On Natural Born Fighters

Bernard Lugan is a natural born fighter.

The man is nothing if not combative.

A long-time supporter of dueling as a means of redressing calumny, libel, and public posturing and baseless defamation, Lugan is the French academic aristocrat one conjures in one’s mind when they think about French honor.

In a recent interview on André Bercoff’s Sud Radio, Lugan had this to say to one of the listeners calling in during the show:

Tout combat qui n’est pas mené est perdu d’avance!

Meaning “If you refuse to fight your battles, you forfeit the war!”

For some reason, it must be my genes, fighting comes naturally to me.

Exhibit A: my grandfather’s brevet as Sub Lieutenant dated 28 June 1932. You will note that this was a grand day for him, as 10 days later he took his whole family out for a photo shoot. Red tape being what it always is, it took the War Department 2 1/2 years to issue the retroactive brevet.

In 1941, my grandfather went to war with the Royal Romanian Army Corps of Chasseurs Alpins. At the bloody siege of Sevastopol, he was wounded and evacuated to Constanta.

Here he met a beautiful nurse who nurtured him back to life: my grandmother and his future 2nd wife.

A long time after the war, I asked my grandpa about his wartime experience on the Soviet front. I wanted to know how many people he shot and how he led the troop.

I knew from his friends and family that he had received a medal for valor but until very recently, I didn’t know which medal it was.

All this to say that even 37 years ago, I knew he had served his country in wartime with honor and courage.

But strangely enough, when pressed all he would say was “I only led the boys from the front and I never fired my sidearm, nor did I hurt a human being directly.”

At the time I couldn’t understand why not. I mean, the Soviets were Romania’s mortal enemies during the war. And after the war, the Communist regime they installed would imprison, torture, and scald his legs using black tar.

I was dumbfounded, flabbergasted, and a little ashamed of his lack of manliness, as I stupidly and childishly believed that killing a man made you manly.

But now I know. Now I realize and for some time I’ve known this to be true.

It takes a real man to go to war, be exposed to all sorts of mortal danger, be shot at, bombarded, shell shocked, attacked, assaulted, and experience the whole gamut of modern lethality, and refuse to add to the sum total of mayhem, madness, and murder of War.

Make no mistake, people. A true warrior, and my grandfather was one, is that who marches into war and back, does his duty to the best of his abilities, without directly contributing to the butcher’s bill.

8 July 1932

My grandfather, my mother’s father, was a Saint Cyrien, meaning he studied war at the prestigious French War Academy at Saint Cyr.

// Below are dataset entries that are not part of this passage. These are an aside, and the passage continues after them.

import Literature.NumberTheory.DiophantineGeometry.FunctionFieldDivisors
import Literature.NumberTheory.DiophantineGeometry.FunctionFieldDivisorsConstantsProofs
import HarnessLib

/-!
# Linearly equivalent divisors have equidimensional Riemann–Roch spaces — discharged fact

Proof of the named fact `Literature.NumberTheory.DiophantineGeometry.AlgFunctionField.ell_congr_of_isLinearlyEquivalent` stated in
`Literature.NumberTheory.DiophantineGeometry.FunctionFieldDivisors` (kept in a sibling file so
that the statement file stays a definitions/named-facts file):

* `Literature.AlgFunctionField.ell_congr_of_isLinearlyEquivalent_holds : ell_congr_of_isLinearlyEquivalent`,
  i.e. for divisors `D ∼ D'` of an arbitrary field extension `F/K`, `ℓ(D) = ℓ(D')`.

## Source and proof architecture

H. Stichtenoth, *Algebraic Function Fields and Codes*, 2nd ed., GTM 254 (2009), §1.4,
Lemma 1.4.6 (b) (first-edition numbering I.4.6 (b), as quoted in the fact's docstring; held copy
ISBN 978-3-540-76877-7, PDF pp. 25–26): *"If `A'` is a divisor equivalent to `A`, then
`ℒ(A) ≃ ℒ(A')` (isomorphic as vector spaces over `K`)."* Here `A' ∼ A` means `A = A' + (x)` for
some `0 ≠ x ∈ F` (Def. 1.4.3) and `ℒ(A) = {x ∈ F | (x) ≥ -A} ∪ {0}` (Def. 1.4.4). Printed proof:
write `A = A' + (z)` with `0 ≠ z ∈ F`; then `φ : ℒ(A) → F, x ↦ x z` is `K`-linear with image in
`ℒ(A')` (because `v_P(x z) = v_P(x) + v_P(z) ≥ -v_P(A) + v_P(A) - v_P(A') = -v_P(A')`), and
`φ' : x ↦ x z⁻¹` maps `ℒ(A')` back into `ℒ(A)`; *"These mappings are inverse to each other, hence
`φ` is an isomorphism between `ℒ(A)` and `ℒ(A')`."* Equal dimensions `ℓ(A) = ℓ(A')`
(`ℓ(A) := dim ℒ(A)`, Def. 1.4.10, PDF p. 27) follow.

In Lean the Riemann–Roch space `riemannRochSpace D` is cut out by the abstract valuations,
`x ∈ L(D) ↔ ∀ v, v(x) ≤ v(π_v) ^ (-D v)`, while principal divisors are built from the normalised
order `PlaceOver.ord`. The one bridge needed is

* `PlaceOver.valuation_eq_zpow_ord`: `v(x) = v(π_v) ^ (ord_v x)` for `x ≠ 0` (Stichtenoth
  Thm. 1.1.6 / Def. 1.1.12: `x = u π_vⁿ` with `u ∈ O_v^×`, `v_P(x) := n`; in Mathlib
  `IsDiscreteValuationRing.eq_unit_mul_pow_irreducible`, `IsDiscreteValuationRing.addVal_def`
  and `ValuationSubring.valuation_unit`), proved separately on `O_v` and, via `x⁻¹`, off `O_v`
  (the unfolding lemma `PlaceOver.ord_of_mem` is reused from the sibling
  `FunctionFieldDivisorsConstantsProofs`; off `O_v` the definition of `ord` is unfolded in place).

With it, multiplication by `x` (resp. `x⁻¹`) maps `L(D)` into `L(D')` whenever
`D = D' + (x)` pointwise (`mul_mem_riemannRochSpace`), giving a `K`-linear isomorphism
`L(D) ≃ₗ[K] L(D')`, `y ↦ x y` (`exists_riemannRochSpace_linearEquiv_coe_eq_mul`), and
`ℓ(D) = ℓ(D')` (`LinearEquiv.finrank_eq`).
The vendored `principalDivisor` has the junk value `0` when `{v | ord_v x ≠ 0}` is infinite; in
that case `D ∼ D'` reads `D - D' = 0`, so `D = D'` and the conclusion is trivial. No
function-field hypothesis (`trdeg = 1`, finite generation) is used, exactly as in the printed
proof, which only needs `v_P(x z) = v_P(x) + v_P(z)`.

## References

* H. Stichtenoth, *Algebraic Function Fields and Codes*, GTM 254, Springer 2009, §1.1
  (Thm. 1.1.6, Def. 1.1.12, Thm. 1.1.13) and §1.4 (Def. 1.4.1–1.4.4, Lemma 1.4.6 (b),
  Def. 1.4.10).
-/

noncomputable section

namespace Literature.NumberTheory.DiophantineGeometry.AlgFunctionField

universe u v

variable {K : Type u} {F : Type v} [Field K] [Field F] [Algebra K F]

namespace PlaceOver

/-- The uniformizer has nonzero valuation (it is a nonzero element of `F`). [folklore] -/
theorem valuation_uniformizer_ne_zero (v : PlaceOver K F) :
    v.valuation (v.uniformizer : F) ≠ 0 :=
  (Valuation.ne_zero_iff _).2 fun h ↦ v.irreducible_uniformizer.ne_zero (Subtype.ext h)

/-- For a nonzero `a ∈ O_v`: `v(a) = v(π_v) ^ addVal(a)` (Stichtenoth Thm. 1.1.6 (b) and
Def. 1.1.12: `a = u π_vⁿ` with `u ∈ O_v^×` and `n = v_P(a)`; Mathlib's
`IsDiscreteValuationRing.eq_unit_mul_pow_irreducible` and `addVal_def`, units having valuation
`1` by `ValuationSubring.valuation_unit`). [cite: Stichtenoth2009, Thm. 1.1.6(b), Def. 1.1.12] -/
theorem valuation_coe_eq_pow_addVal (v : PlaceOver K F) {a : v.toValuationSubring} (ha : a ≠ 0) :
    v.valuation (a : F) = v.valuation (v.uniformizer : F) ^
      (IsDiscreteValuationRing.addVal v.toValuationSubring a).toNat := by
  obtain ⟨n, u, hu⟩ :=
    IsDiscreteValuationRing.eq_unit_mul_pow_irreducible ha v.irreducible_uniformizer
  rw [IsDiscreteValuationRing.addVal_def a u v.irreducible_uniformizer n hu, ENat.toNat_coe, hu]
  simp only [MulMemClass.coe_mul, SubmonoidClass.coe_pow, map_mul, map_pow,
    ValuationSubring.valuation_unit, one_mul]

/-- **Bridge between the abstract valuation and the normalised order**: for `0 ≠ x ∈ F`,
`v(x) = v(π_v) ^ (ord_v x)` in the value group of `O_v` (Stichtenoth Thm. 1.1.6 (b),
Def. 1.1.12, Thm. 1.1.13: every `0 ≠ x ∈ F` is `u π_vⁿ` with `u ∈ O_v^×`, `n = v_P(x) ∈ ℤ`).
On `O_v` this is `valuation_coe_eq_pow_addVal`; off `O_v` it is the same statement for
`x⁻¹ ∈ O_v`, inverted. [cite: Stichtenoth2009, Thm. 1.1.6(b), Def. 1.1.12] -/
theorem valuation_eq_zpow_ord (v : PlaceOver K F) {x : F} (hx0 : x ≠ 0) :
    v.valuation x = v.valuation (v.uniformizer : F) ^ v.ord x := by
  by_cases hx : x ∈ v.toValuationSubring
  · have ha : (⟨x, hx⟩ : v.toValuationSubring) ≠ 0 := fun h ↦ hx0 (congrArg Subtype.val h)
    rw [ord_of_mem v hx, zpow_natCast]
    exact v.valuation_coe_eq_pow_addVal ha
  · have hx' : x⁻¹ ∈ v.toValuationSubring :=
      (v.toValuationSubring.mem_or_inv_mem x).resolve_left hx
    have ha : (⟨x⁻¹, hx'⟩ : v.toValuationSubring) ≠ 0 := fun h ↦
      inv_ne_zero hx0 (congrArg Subtype.val h)
    -- off `O_v`, `ord_v x = -addVal (x⁻¹)` by definition (Stichtenoth Def. 1.1.12)
    have hord : v.ord x = -((IsDiscreteValuationRing.addVal v.toValuationSubring
        ⟨x⁻¹, hx'⟩).toNat : ℤ) := by
      simp only [ord, dif_neg hx]
    rw [hord, zpow_neg, zpow_natCast, ← v.valuation_coe_eq_pow_addVal ha, map_inv₀, inv_inv]

/-- `ord_v (x⁻¹) = -ord_v x` for `x ≠ 0` (Stichtenoth Def. 1.1.9 (2) with `v(1) = 0`), read off
from `valuation_eq_zpow_ord` and injectivity of `n ↦ v(π_v)ⁿ` (`v(π_v) < 1`).
[cite: Stichtenoth2009, Def. 1.1.9(2), Thm. 1.1.13] -/
theorem ord_inv (v : PlaceOver K F) {x : F} (hx0 : x ≠ 0) : v.ord x⁻¹ = -v.ord x := by
  have h1 : v.valuation (v.uniformizer : F) < 1 :=
    (v.toValuationSubring.valuation_lt_one_iff _).1
      ((IsLocalRing.mem_maximalIdeal _).2 (mem_nonunits_iff.2 v.irreducible_uniformizer.not_isUnit))
  have h := v.valuation_eq_zpow_ord (inv_ne_zero hx0)
  rw [map_inv₀, v.valuation_eq_zpow_ord hx0, ← zpow_neg] at h
  exact ((zpow_right_strictAnti₀ (zero_lt_iff.2 v.valuation_uniformizer_ne_zero) h1).injective
    h).symm

end PlaceOver

/-- Multiplication by `x` maps `L(D)` into `L(D')` as soon as `v(x) = v(π_v) ^ (n v)` and
`D = D' + n` pointwise (Stichtenoth, proof of Lemma 1.4.6 (b): `x ∈ ℒ(A)`, `A = A' + (z)`
`⇒ x z ∈ ℒ(A')`, since `v_P(x z) = v_P(x) + v_P(z) ≥ -v_P(A')`). Stated with an abstract
exponent `n` so that it applies to `z` (`n = ord z`) and to `z⁻¹` (`n = -ord z`) alike.
[cite: Stichtenoth2009, proof of Lemma 1.4.6(b)] -/
theorem mul_mem_riemannRochSpace {D D' : Divisor K F} {x : F} {n : PlaceOver K F → ℤ}
    (hx : ∀ v : PlaceOver K F, v.valuation x = v.valuation (v.uniformizer : F) ^ n v)
    (hD : ∀ v : PlaceOver K F, D v = D' v + n v) {y : F} (hy : y ∈ riemannRochSpace D) :
    x * y ∈ riemannRochSpace D' := by
  intro v
  rw [Valuation.map_mul, hx v]
  calc v.valuation (v.uniformizer : F) ^ n v * v.valuation y
      ≤ v.valuation (v.uniformizer : F) ^ n v * v.valuation (v.uniformizer : F) ^ (-(D v)) :=
        mul_le_mul_right (hy v) _
    _ = v.valuation (v.uniformizer : F) ^ (-(D' v)) := by
        rw [← zpow_add₀ v.valuation_uniformizer_ne_zero, hD v]
        congr 1
        ring

/-- **Stichtenoth Lemma 1.4.6 (b)** (the isomorphism): if `0 ≠ x ∈ F` and `D = D' + (x)`
pointwise, i.e. `D v = D' v + ord_v x` for every place `v`, then there is a `K`-linear
isomorphism `L(D) ≃ L(D')` given by `y ↦ x y` (its inverse is `y ↦ x⁻¹ y`); these are the printed
maps `φ`, `φ'`. Stated as an existence statement recording that the isomorphism *is*
multiplication by `x`. [cite: Stichtenoth2009, Lemma 1.4.6(b)] -/
theorem exists_riemannRochSpace_linearEquiv_coe_eq_mul {D D' : Divisor K F} {x : F} (hx0 : x ≠ 0)
    (hD : ∀ v : PlaceOver K F, D v = D' v + v.ord x) :
    ∃ e : riemannRochSpace D ≃ₗ[K] riemannRochSpace D', ∀ y : riemannRochSpace D,
      (e y : F) = x * y :=
  ⟨{ toFun := fun y ↦
        ⟨x * y, mul_mem_riemannRochSpace (fun v ↦ v.valuation_eq_zpow_ord hx0) hD y.2⟩,
      invFun := fun y ↦ ⟨x⁻¹ * y, mul_mem_riemannRochSpace (n := fun v ↦ -v.ord x)
        (fun v ↦ by rw [map_inv₀, v.valuation_eq_zpow_ord hx0, zpow_neg])
        (fun v ↦ by rw [hD v]; ring) y.2⟩,
      map_add' := fun y z ↦ by ext; simp [mul_add],
      map_smul' := fun c y ↦ by ext; simp,
      left_inv := fun y ↦ by ext; simp [hx0],
      right_inv := fun y ↦ by ext; simp [hx0] }, fun _ ↦ rfl⟩

/-- In the junk case of `principalDivisor` (infinitely many places with `ord_v x ≠ 0`) the
principal divisor is `0` by definition. [folklore] -/
theorem principalDivisor_of_not_finite {x : F} (h : ¬ {v : PlaceOver K F | v.ord x ≠ 0}.Finite) :
    principalDivisor K x = 0 := by
  unfold principalDivisor
  rw [dif_neg h]

/-- **Discharge of `ell_congr_of_isLinearlyEquivalent`** (Stichtenoth Lemma 1.4.6 (b) with
Def. 1.4.3, 1.4.4, 1.4.10: `A ∼ A' ⇒ ℒ(A) ≃ ℒ(A')` as `K`-vector spaces, hence
`ℓ(A) = dim ℒ(A) = dim ℒ(A') = ℓ(A')`), for an arbitrary extension `F/K`. Proof: `D ∼ D'` gives `0 ≠ x` with `(x) = D - D'`. Off the junk case
of `principalDivisor`, `D v = D' v + ord_v x` for all `v` (`principalDivisor_apply`), and
`exists_riemannRochSpace_linearEquiv_coe_eq_mul` (multiplication by `x`, inverse multiplication
by `x⁻¹`, exactly the printed maps `φ`, `φ'`) provides a `K`-linear isomorphism `L(D) ≃ L(D')`,
so the `finrank`s agree
(`LinearEquiv.finrank_eq`; this also covers the infinite-dimensional junk value `ℓ = 0` of
`Module.finrank`, which is invariant under linear isomorphism). In the junk case `(x) = 0`, so
`D - D' = 0` and `D = D'`. [cite: Stichtenoth2009, Lemma 1.4.6(b), Def. 1.4.10] -/
theorem ell_congr_of_isLinearlyEquivalent_holds :
    ell_congr_of_isLinearlyEquivalent (K := K) (F := F) := by
  intro D D' h
  obtain ⟨x, hx0, hx⟩ := h
  by_cases hfin : {v : PlaceOver K F | v.ord x ≠ 0}.Finite
  · have hD : ∀ v : PlaceOver K F, D v = D' v + v.ord x := fun v ↦ by
      have := congrArg (fun E : Divisor K F ↦ E v) hx
      simp only [principalDivisor_apply hfin, Finsupp.coe_sub, Pi.sub_apply] at this
      omega
    obtain ⟨e, -⟩ := exists_riemannRochSpace_linearEquiv_coe_eq_mul (K := K) hx0 hD
    exact e.finrank_eq
  · rw [principalDivisor_of_not_finite hfin, eq_comm, sub_eq_zero] at hx
    rw [hx]

end Literature.NumberTheory.DiophantineGeometry.AlgFunctionField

And there he was imbued with the French academic ethos. The man lived and swore by two mottos:

1. General Cambronne’s epic “La garde meurt mais ne se rend pas !” The Guard dies but it doesn’t surrender! Garda moare dar nu se preda!

And

2. Nihil sine Deo – Nothing without God

He told me to always believe in myself and never let another man convince me otherwise.

And always honor God.

8 July 1932
8 July 1932

My grandpa saw action on the Eastern Front for 12 months. He served the rest of the war in Romania.

When the Communists came to power, they reached out to him, to convince him to join the Reds. They enticed him. Of course, they did. They even gave him a blasted medal. BTW, the imbeciles didn’t even get their facts straight.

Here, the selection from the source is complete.